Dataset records
--- START ---

import Mathlib.Algebra.Polynomial.FieldDivision
import Mathlib.RingTheory.Polynomial.Basic
import Mathlib.LinearAlgebra.Dimension.Constructions
import Mathlib.Data.Nat.Size
import Mathlib.Order.ConditionallyCompleteLattice.Basic
import Literature.Algebra.EuclideanDomain.MotzkinConstruction
import HarnessLib

/-!
# The smallest algorithm: infima of algorithms, `ℤ` (binary digits) and `k[X]` (the degree) — Samuel 1971, §§3–4

Topic `Literature/Algebra/EuclideanDomain`, namespace `Literature.Algebra.EuclideanDomain` (continuing
`MotzkinConstruction.lean`: `motzkinSet k = P₀^{(k)}`, `motzkinRank`, `motzkinNorm`).  THEOREMS ONLY (no `def`,
no instance, no named fact); everything PROVED.

## Source (read at the page)

P. Samuel, *About Euclidean rings*, J. Algebra **19** (1971) 282–301 [Samuel1971] (materialised
`paper:doi-10-1016-0021-8693-71-90110-4`, pp. 282, 285, 288–290), VERBATIM:
* Definition 1 (p. 282): «a Euclidean algorithm (or an algorithm) in `A` is a map `φ` of `A` into a well-ordered
  set `W` such that (E): given `a, b ∈ A`, `b ≠ 0`, there exist `q` and `r` in `A` such that `a = bq + r` and
  `φ(r) < φ(b)`.»
* §3 (p. 285): «It is well known that `ℤ` is Euclidean for the algorithm `φ(n) = |n|`, and that the polynomial ring
  `k[X]` (`k`: a field) is Euclidean for `φ(P(X)) = 1 + d°(P(X))`.»
* Proposition 9 (p. 288): «If `φ_α : A → W` is any nonempty family of algorithms on an Euclidean ring `A`, then
  `φ = inf_α φ_α` is also an algorithm.» — «Proposition 9 shows that the Euclidean ring `A` admits a smallest
  algorithm `θ` (i.e. the infimum of all algorithms).»
* The transfinite construction (p. 289): «`A₀ = {0}` … `A_α` is the union of `{0}` and of the set of all `b ∈ A`
  such that `A'_α → A/Ab` is surjective» (`A'_α = ⋃_{β<α} A_β`), «the smallest algorithm `θ` on `A` is defined by
  `θ(x) = α ⟺ x ∈ A_α − A'_α`» (4.3); «`A₁ − A₀` = set of units `A*`» (4.5).
* Example (1) (p. 289): «For `A = ℤ`, we have `A'₁ = A₁ = {−1, 0, +1}` … `A'₂ = A₂ = {−3, …, 3}` … `A'₃ = A₃` is
  the interval `[−7, +7]` … An easy induction shows that the smallest algorithm `θ` on `ℤ` is given by
  `θ(n) =` number of binary digits of `|n|`.»
* Example (2) (p. 290): «Let `K` be a field, and `A` the polynomial ring in one variable `A = k[X]`.  Since
  `A* = k*` we have `A'₁ = A₁ = k`. … By induction we see that `A'_{n+1} = A_n` is the `n`-dimensional vector space
  of polynomials with degree `≤ n − 1`.  Therefore the smallest algorithm `θ` on `k[X]` is the usual algorithm
  `θ(φ) = 1 + d°(φ)` (`φ ≠ 0`).»

## Dictionary

Samuel's `A_n` (finite stages of the transfinite construction) is the complement of Motzkin's `P₀^{(n)}`:
`A₀ = {0} = (P₀)ᶜ`, and `b ∈ A_{n+1} ⟺ b = 0 ∨ (A_n ↠ A/Ab) ⟺ b ∉ (P₀^{(n)})′ = P₀^{(n+1)}`
(`mem_motzkinDerived`); hence Samuel's smallest algorithm `θ` (with `θ(0) = 0`, `θ(unit) = 1`) is the tree's
`motzkinRank` («Motzkin's fastest norm shifted by one») and Motzkin's norm is `motzkinNorm = θ − 1`.  We work, as
`MotzkinConstruction.lean` does, with `ℕ`-valued algorithms in form (iii) `a = bq + s`, `s = 0 ∨ φ s < φ b`
(for these the value at `0` is irrelevant); Samuel's transfinite-valued generality is not needed for `ℤ` and
`k[X]`, whose smallest algorithms are finite-valued.

## Main statements

* `euclideanFunction_iInf` (Proposition 9 for `ℕ`-valued algorithms), `iInf_euclideanFunction_eq_motzkinNorm`
  («the smallest algorithm is the infimum of all algorithms»: `⨅_φ φ(b) = motzkinNorm b`).
* `Int.motzkinRank_eq_size` (Example (1): `θ(n)` = number of binary digits of `|n|`), `Int.not_mem_motzkinSet_iff`
  (`A_k = [−(2^k − 1), 2^k − 1]`), `Int.samuel_stages` (`A₁ = [−1,1]`, `A₂ = [−3,3]`, `A₃ = [−7,7]`).
* `Polynomial.natDegree_euclidean` (§3: `k[X]` is Euclidean for the degree), **`Polynomial.motzkinSet_eq`**
  (`P₀^{(n)} = {f ≠ 0 : d°f ≥ n}`), `Polynomial.compl_motzkinSet_eq_degreeLT` / `Polynomial.finrank_degreeLT`
  (`A_n` is the `n`-dimensional space of polynomials of degree `≤ n − 1`), `Polynomial.forall_exists_not_mem_motzkinSet`
  (Motzkin's criterion holds), **`Polynomial.motzkinRank_eq`** (`θ(φ) = 1 + d°(φ)`),
  **`Polynomial.motzkinNorm_eq_natDegree`**, `Polynomial.natDegree_le_of_euclideanFunction` (the degree is the
  smallest `ℕ`-valued algorithm on `k[X]`).

## Mathlib / tree search

Mathlib: `Polynomial` over a field is a `EuclideanDomain` for the degree (`EuclideanDomain.mod_lt : degree (p % q)
< degree q`, `EuclideanDomain.div_add_mod`), `Polynomial.degreeLT` / `degreeLTEquiv` (polynomials of degree `< n`
as an `n`-dimensional space), `Nat.size` (number of binary digits, `Nat.size_le`, `Nat.lt_size_self`), `Nat.sInf_mem`;
no statement that the degree is the *smallest* Euclidean function (`lean search 'motzkin|smallest algorithm'`:
tree only).  Tree: `MotzkinConstruction.lean` (`Int.motzkinSet_eq`, `Int.motzkinNorm_eq_log`, `motzkinNorm_le`,
`exists_remainder_motzkinNorm`), `MinimalEuclideanFunctionSuperadditive.lean` (Samuel's Prop. 12 = Lenstra's
superadditivity, already proved there).
-/

namespace Literature.Algebra.EuclideanDomain

open Polynomial

/-! ## §1 Proposition 9: infima of algorithms; the smallest algorithm as an infimum -/

section Inf

variable {R : Type*} [CommRing R]

/-- **Proposition 9** (for `ℕ`-valued algorithms in form (iii)): «If `φ_α` is any nonempty family of algorithms
on a Euclidean ring `A`, then `φ = inf_α φ_α` is also an algorithm» — for `b ≠ 0` pick `α` with
`φ(b) = φ_α(b)` and divide by `φ_α`. [cite: Samuel1971, Prop. 9 (p. 288)] -/
theorem euclideanFunction_iInf {ι : Type*} [Nonempty ι] {φ : ι → R → ℕ}
    (hφ : ∀ i, ∀ a b : R, b ≠ 0 → ∃ q s : R, a = b * q + s ∧ (s = 0 ∨ φ i s < φ i b)) :
    ∀ a b : R, b ≠ 0 → ∃ q s : R, a = b * q + s ∧ (s = 0 ∨ (⨅ i, φ i s) < ⨅ i, φ i b) := by
  intro a b hb
  obtain ⟨i, hi⟩ : ∃ i, (⨅ j, φ j b) = φ i b := by
    obtain ⟨i, hi⟩ := Nat.sInf_mem (Set.range_nonempty (fun j ↦ φ j b))
    exact ⟨i, hi.symm⟩
  obtain ⟨q, s, h, hs⟩ := hφ i a b hb
  refine ⟨q, s, h, hs.imp_right fun hlt ↦ ?_⟩
  rw [hi]
  exact (ciInf_le (OrderBot.bddBelow _) i).trans_lt hlt

/-- «Proposition 9 shows that the Euclidean ring `A` admits a smallest algorithm `θ` (i.e. the infimum of all
algorithms)»: under Motzkin's criterion `h`, the pointwise infimum over ALL `ℕ`-valued algorithms (form (iii))
is Motzkin's norm `motzkinNorm h` (itself an algorithm, `exists_remainder_motzkinNorm`, and below every other one,
`motzkinNorm_le`). [cite: Samuel1971, Prop. 9 (p. 288)] -/
theorem iInf_euclideanFunction_eq_motzkinNorm (h : ∀ b : R, ∃ k : ℕ, b ∉ motzkinSet k) (b : R) :
    (⨅ φ : {φ : R → ℕ // ∀ a b : R, b ≠ 0 → ∃ q s : R, a = b * q + s ∧ (s = 0 ∨ φ s < φ b)}, (φ : R → ℕ) b) =
      motzkinNorm h b := by
  have hne : Nonempty {φ : R → ℕ // ∀ a b : R, b ≠ 0 → ∃ q s : R, a = b * q + s ∧ (s = 0 ∨ φ s < φ b)} :=
    ⟨⟨motzkinNorm h, fun a b hb ↦ exists_remainder_motzkinNorm h a b hb⟩⟩
  apply le_antisymm
  · let φ₀ : {φ : R → ℕ // ∀ a b : R, b ≠ 0 → ∃ q s : R, a = b * q + s ∧ (s = 0 ∨ φ s < φ b)} :=
      ⟨motzkinNorm h, fun a b hb ↦ exists_remainder_motzkinNorm h a b hb⟩
    exact ciInf_le (OrderBot.bddBelow _) φ₀
  · refine le_ciInf fun φ ↦ ?_
    by_cases hb : b = 0
    · subst hb
      have : motzkinNorm h (0 : R) = 0 := by
        unfold motzkinNorm; rw [(motzkinRank_eq_zero_iff h).mpr rfl]
      rw [this]; exact Nat.zero_le _
    · exact motzkinNorm_le h φ.2 hb

end Inf

/-! ## §2 Example (1): the rational integers — `θ(n)` is the number of binary digits of `|n|` -/

/-- Samuel's stages for `ℤ`: `n ∈ A_k ⟺ n ∉ P₀^{(k)} ⟺ |n| < 2^k`, i.e. `A_k = [−(2^k − 1), 2^k − 1]`
(`2^{k+1} − 1` consecutive integers). [cite: Samuel1971, §4 Example (1) (p. 289)] -/
theorem Int.not_mem_motzkinSet_iff (k : ℕ) (n : ℤ) : n ∉ (motzkinSet k : Set ℤ) ↔ n.natAbs < 2 ^ k := by
  rw [Int.motzkinSet_eq]; simp

/-- «For `A = ℤ`, we have `A'₁ = A₁ = {−1, 0, +1}` … `A'₂ = A₂ = {−3, −2, −1, 0, 1, 2, 3}` … `A'₃ = A₃` is the
interval `[−7, +7]`.» [cite: Samuel1971, §4 Example (1) (p. 289)] -/
theorem Int.samuel_stages (n : ℤ) :
    (n ∉ (motzkinSet 1 : Set ℤ) ↔ -1 ≤ n ∧ n ≤ 1) ∧ (n ∉ (motzkinSet 2 : Set ℤ) ↔ -3 ≤ n ∧ n ≤ 3) ∧
      (n ∉ (motzkinSet 3 : Set ℤ) ↔ -7 ≤ n ∧ n ≤ 7) := by
  refine ⟨?_, ?_, ?_⟩ <;> rw [Int.not_mem_motzkinSet_iff] <;> omega

/-- **Example (1)**: «the smallest algorithm `θ` on `ℤ` is given by `θ(n) =` number of binary digits of `|n|`»
— Samuel's `θ` is `motzkinRank`, and the number of binary digits is `Nat.size`. [cite: Samuel1971, §4 Example (1) (p. 289)] -/
theorem Int.motzkinRank_eq_size (n : ℤ) : motzkinRank Int.forall_exists_not_mem_motzkinSet n = n.natAbs.size := by
  apply le_antisymm
  · rw [motzkinRank_le_iff, Int.not_mem_motzkinSet_iff]
    exact Nat.lt_size_self _
  · rw [Nat.size_le, ← Int.not_mem_motzkinSet_iff]
    exact not_mem_motzkinSet_motzkinRank _ n

/-! ## §3 Example (2): `k[X]` — the degree is the smallest algorithm -/

section Poly

variable {K : Type*} [Field K]

/-- §3: «the polynomial ring `k[X]` (`k`: a field) is Euclidean for `φ(P(X)) = 1 + d°(P(X))`» — in form (iii):
division with remainder for `natDegree` (Mathlib's `p / q`, `p % q`). [cite: Samuel1971, §3 (p. 285)] -/
theorem Polynomial.natDegree_euclidean :
    ∀ a b : K[X], b ≠ 0 → ∃ q s : K[X], a = b * q + s ∧ (s = 0 ∨ s.natDegree < b.natDegree) := by
  intro a b hb
  refine ⟨a / b, a % b, (EuclideanDomain.div_add_mod a b).symm, ?_⟩
  by_cases hs : a % b = 0
  · exact Or.inl hs
  · exact Or.inr (natDegree_lt_natDegree hs (EuclideanDomain.mod_lt a hb))

/-- **Example (2), the stages**: Motzkin's `P₀^{(n)}` in `k[X]` is the set of non-zero polynomials of degree `≥ n`
(equivalently, Samuel's `A_n = {0} ∪ {d° ≤ n − 1}`): a `b` of degree `≥ n+1` keeps the class of `X^n` inside
`P₀^{(n)}`, while for `d°b = n` division by `b` leaves every class with a remainder of degree `< n`.
[cite: Samuel1971, §4 Example (2) (p. 290)] -/
theorem Polynomial.motzkinSet_eq (n : ℕ) : (motzkinSet n : Set K[X]) = {f | f ≠ 0 ∧ n ≤ f.natDegree} := by
  induction n with
  | zero => ext f; simp [motzkinSet_zero]
  | succ n ih =>
    ext b
    rw [motzkinSet_succ, mem_motzkinDerived, ih]
    simp only [Set.mem_setOf_eq]
    constructor
    · rintro ⟨⟨hb0, hbn⟩, a, ha⟩
      refine ⟨hb0, ?_⟩
      by_contra hlt
      -- `d°b = n`: the class of `a` contains `a % b`, of degree `< n` (or zero)
      have h := ha (-(a / b))
      rw [show a + b * -(a / b) = a % b by
        have := EuclideanDomain.div_add_mod a b; linear_combination -this] at h
      obtain ⟨hr0, hrn⟩ := h
      have := natDegree_lt_natDegree hr0 (EuclideanDomain.mod_lt a hb0)
      omega
    · rintro ⟨hb0, hbn⟩
      refine ⟨⟨hb0, by omega⟩, X ^ n, fun q ↦ ?_⟩
      by_cases hq : q = 0
      · subst hq
        refine ⟨by simp, ?_⟩
        rw [mul_zero, add_zero, natDegree_X_pow]
      · have hdeg : (X ^ n : K[X]).degree < (b * q).degree :=
          degree_lt_degree (by rw [natDegree_X_pow, natDegree_mul hb0 hq]; omega)
        have hnat : (X ^ n + b * q).natDegree = b.natDegree + q.natDegree := by
          rw [natDegree_add_eq_right_of_degree_lt hdeg, natDegree_mul hb0 hq]
        refine ⟨ne_zero_of_natDegree_gt (n := n) (by rw [hnat]; omega), by rw [hnat]; omega⟩

/-- Samuel's form of the stages: the complement `A_n` of `P₀^{(n)}` is Mathlib's `degreeLT K n`, the polynomials
of degree `< n` («polynomials with degree `≤ n − 1`»). [cite: Samuel1971, §4 Example (2) (p. 290)] -/
theorem Polynomial.compl_motzkinSet_eq_degreeLT (n : ℕ) :
    (motzkinSet n : Set K[X])ᶜ = ↑(Polynomial.degreeLT K n) := by
  ext f
  rw [Set.mem_compl_iff, Polynomial.motzkinSet_eq, SetLike.mem_coe, Polynomial.mem_degreeLT]
  simp only [Set.mem_setOf_eq, not_and, not_le]
  by_cases hf : f = 0
  · subst hf
    simp only [ne_eq, not_true_eq_false, IsEmpty.forall_iff, degree_zero, true_iff]
    exact WithBot.bot_lt_coe n
  · simp only [ne_eq, hf, not_false_eq_true, forall_const, degree_eq_natDegree hf, Nat.cast_lt]

/-- «`A_n` is the `n`-dimensional vector space of polynomials with degree `≤ n − 1`.»
[cite: Samuel1971, §4 Example (2) (p. 290)] -/
theorem Polynomial.finrank_degreeLT (n : ℕ) : Module.finrank K (Polynomial.degreeLT K n) = n := by
  rw [LinearEquiv.finrank_eq (Polynomial.degreeLTEquiv K n), Module.finrank_fin_fun]

/-- Motzkin's criterion holds in `k[X]`: `f ∉ P₀^{(d°f + 1)}` (the transfinite construction exhausts `k[X]` at
stage `ω`). [cite: Samuel1971, §4 Example (2) (p. 290)] -/
theorem Polynomial.forall_exists_not_mem_motzkinSet : ∀ f : K[X], ∃ k : ℕ, f ∉ (motzkinSet k : Set K[X]) :=
  fun f ↦ ⟨f.natDegree + 1, by rw [Polynomial.motzkinSet_eq]; simp⟩

/-- **Example (2)**: «the smallest algorithm `θ` on `k[X]` is the usual algorithm `θ(φ) = 1 + d°(φ)` (`φ ≠ 0`)»
— Samuel's `θ` is `motzkinRank`. [cite: Samuel1971, §4 Example (2) (p. 290)] -/
theorem Polynomial.motzkinRank_eq {f : K[X]} (hf : f ≠ 0) :
    motzkinRank Polynomial.forall_exists_not_mem_motzkinSet f = f.natDegree + 1 := by
  apply le_antisymm
  · rw [motzkinRank_le_iff, Polynomial.motzkinSet_eq]
    simp
  · by_contra hlt
    have h := not_mem_motzkinSet_motzkinRank Polynomial.forall_exists_not_mem_motzkinSet f
    rw [Polynomial.motzkinSet_eq] at h
    exact h ⟨hf, by omega⟩

/-- Motzkin's minimal Euclidean function of `k[X]` is the degree: `|f|_M = d°f` (and `|0|_M = 0 = natDegree 0`).
[cite: Samuel1971, §4 Example (2) (p. 290)] -/
theorem Polynomial.motzkinNorm_eq_natDegree (f : K[X]) :
    motzkinNorm Polynomial.forall_exists_not_mem_motzkinSet f = f.natDegree := by
  unfold motzkinNorm
  by_cases hf : f = 0
  · subst hf
    rw [(motzkinRank_eq_zero_iff _).mpr rfl, natDegree_zero]
  · rw [Polynomial.motzkinRank_eq hf]; rfl

/-- The degree is the SMALLEST algorithm on `k[X]`: every `ℕ`-valued Euclidean function `φ` (form (iii))
satisfies `d°f ≤ φ(f)` for `f ≠ 0`. [cite: Samuel1971, §4 Example (2) (p. 290)] -/
theorem Polynomial.natDegree_le_of_euclideanFunction {φ : K[X] → ℕ}
    (hφ : ∀ a b : K[X], b ≠ 0 → ∃ q s : K[X], a = b * q + s ∧ (s = 0 ∨ φ s < φ b)) {f : K[X]} (hf : f ≠ 0) :
    f.natDegree ≤ φ f := by
  rw [← Polynomial.motzkinNorm_eq_natDegree f]
  exact motzkinNorm_le _ hφ hf

/-- «Since `A* = k*` we have `A'₁ = A₁ = k`»: the first stage consists of `0` and the non-zero constants.
[cite: Samuel1971, §4 Example (2) (p. 290)] -/
theorem Polynomial.not_mem_motzkinSet_one_iff (f : K[X]) : f ∉ (motzkinSet 1 : Set K[X]) ↔ ∃ c : K, f = C c := by
  rw [Polynomial.motzkinSet_eq]
  simp only [Set.mem_setOf_eq, not_and, not_le, Nat.lt_one_iff]
  constructor
  · intro h
    by_cases hf : f = 0
    · exact ⟨0, by rw [hf, map_zero]⟩
    · exact ⟨f.coeff 0, eq_C_of_natDegree_eq_zero (h hf)⟩
  · rintro ⟨c, rfl⟩ _
    exact natDegree_C c

end Poly

end Literature.Algebra.EuclideanDomain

--- END ---

Your task
Every line above from the line with "Motzkin's minimal Euclidean" to the line with "rw [← Polynomial.motzkinNorm_eq_natDegree", inclusive, must be returned exactly; no other line belongs in the reply.

Solution for this task
/-- Motzkin's minimal Euclidean function of `k[X]` is the degree: `|f|_M = d°f` (and `|0|_M = 0 = natDegree 0`).
[cite: Samuel1971, §4 Example (2) (p. 290)] -/
theorem Polynomial.motzkinNorm_eq_natDegree (f : K[X]) :
    motzkinNorm Polynomial.forall_exists_not_mem_motzkinSet f = f.natDegree := by
  unfold motzkinNorm
  by_cases hf : f = 0
  · subst hf
    rw [(motzkinRank_eq_zero_iff _).mpr rfl, natDegree_zero]
  · rw [Polynomial.motzkinRank_eq hf]; rfl

/-- The degree is the SMALLEST algorithm on `k[X]`: every `ℕ`-valued Euclidean function `φ` (form (iii))
satisfies `d°f ≤ φ(f)` for `f ≠ 0`. [cite: Samuel1971, §4 Example (2) (p. 290)] -/
theorem Polynomial.natDegree_le_of_euclideanFunction {φ : K[X] → ℕ}
    (hφ : ∀ a b : K[X], b ≠ 0 → ∃ q s : K[X], a = b * q + s ∧ (s = 0 ∨ φ s < φ b)) {f : K[X]} (hf : f ≠ 0) :
    f.natDegree ≤ φ f := by
  rw [← Polynomial.motzkinNorm_eq_natDegree f]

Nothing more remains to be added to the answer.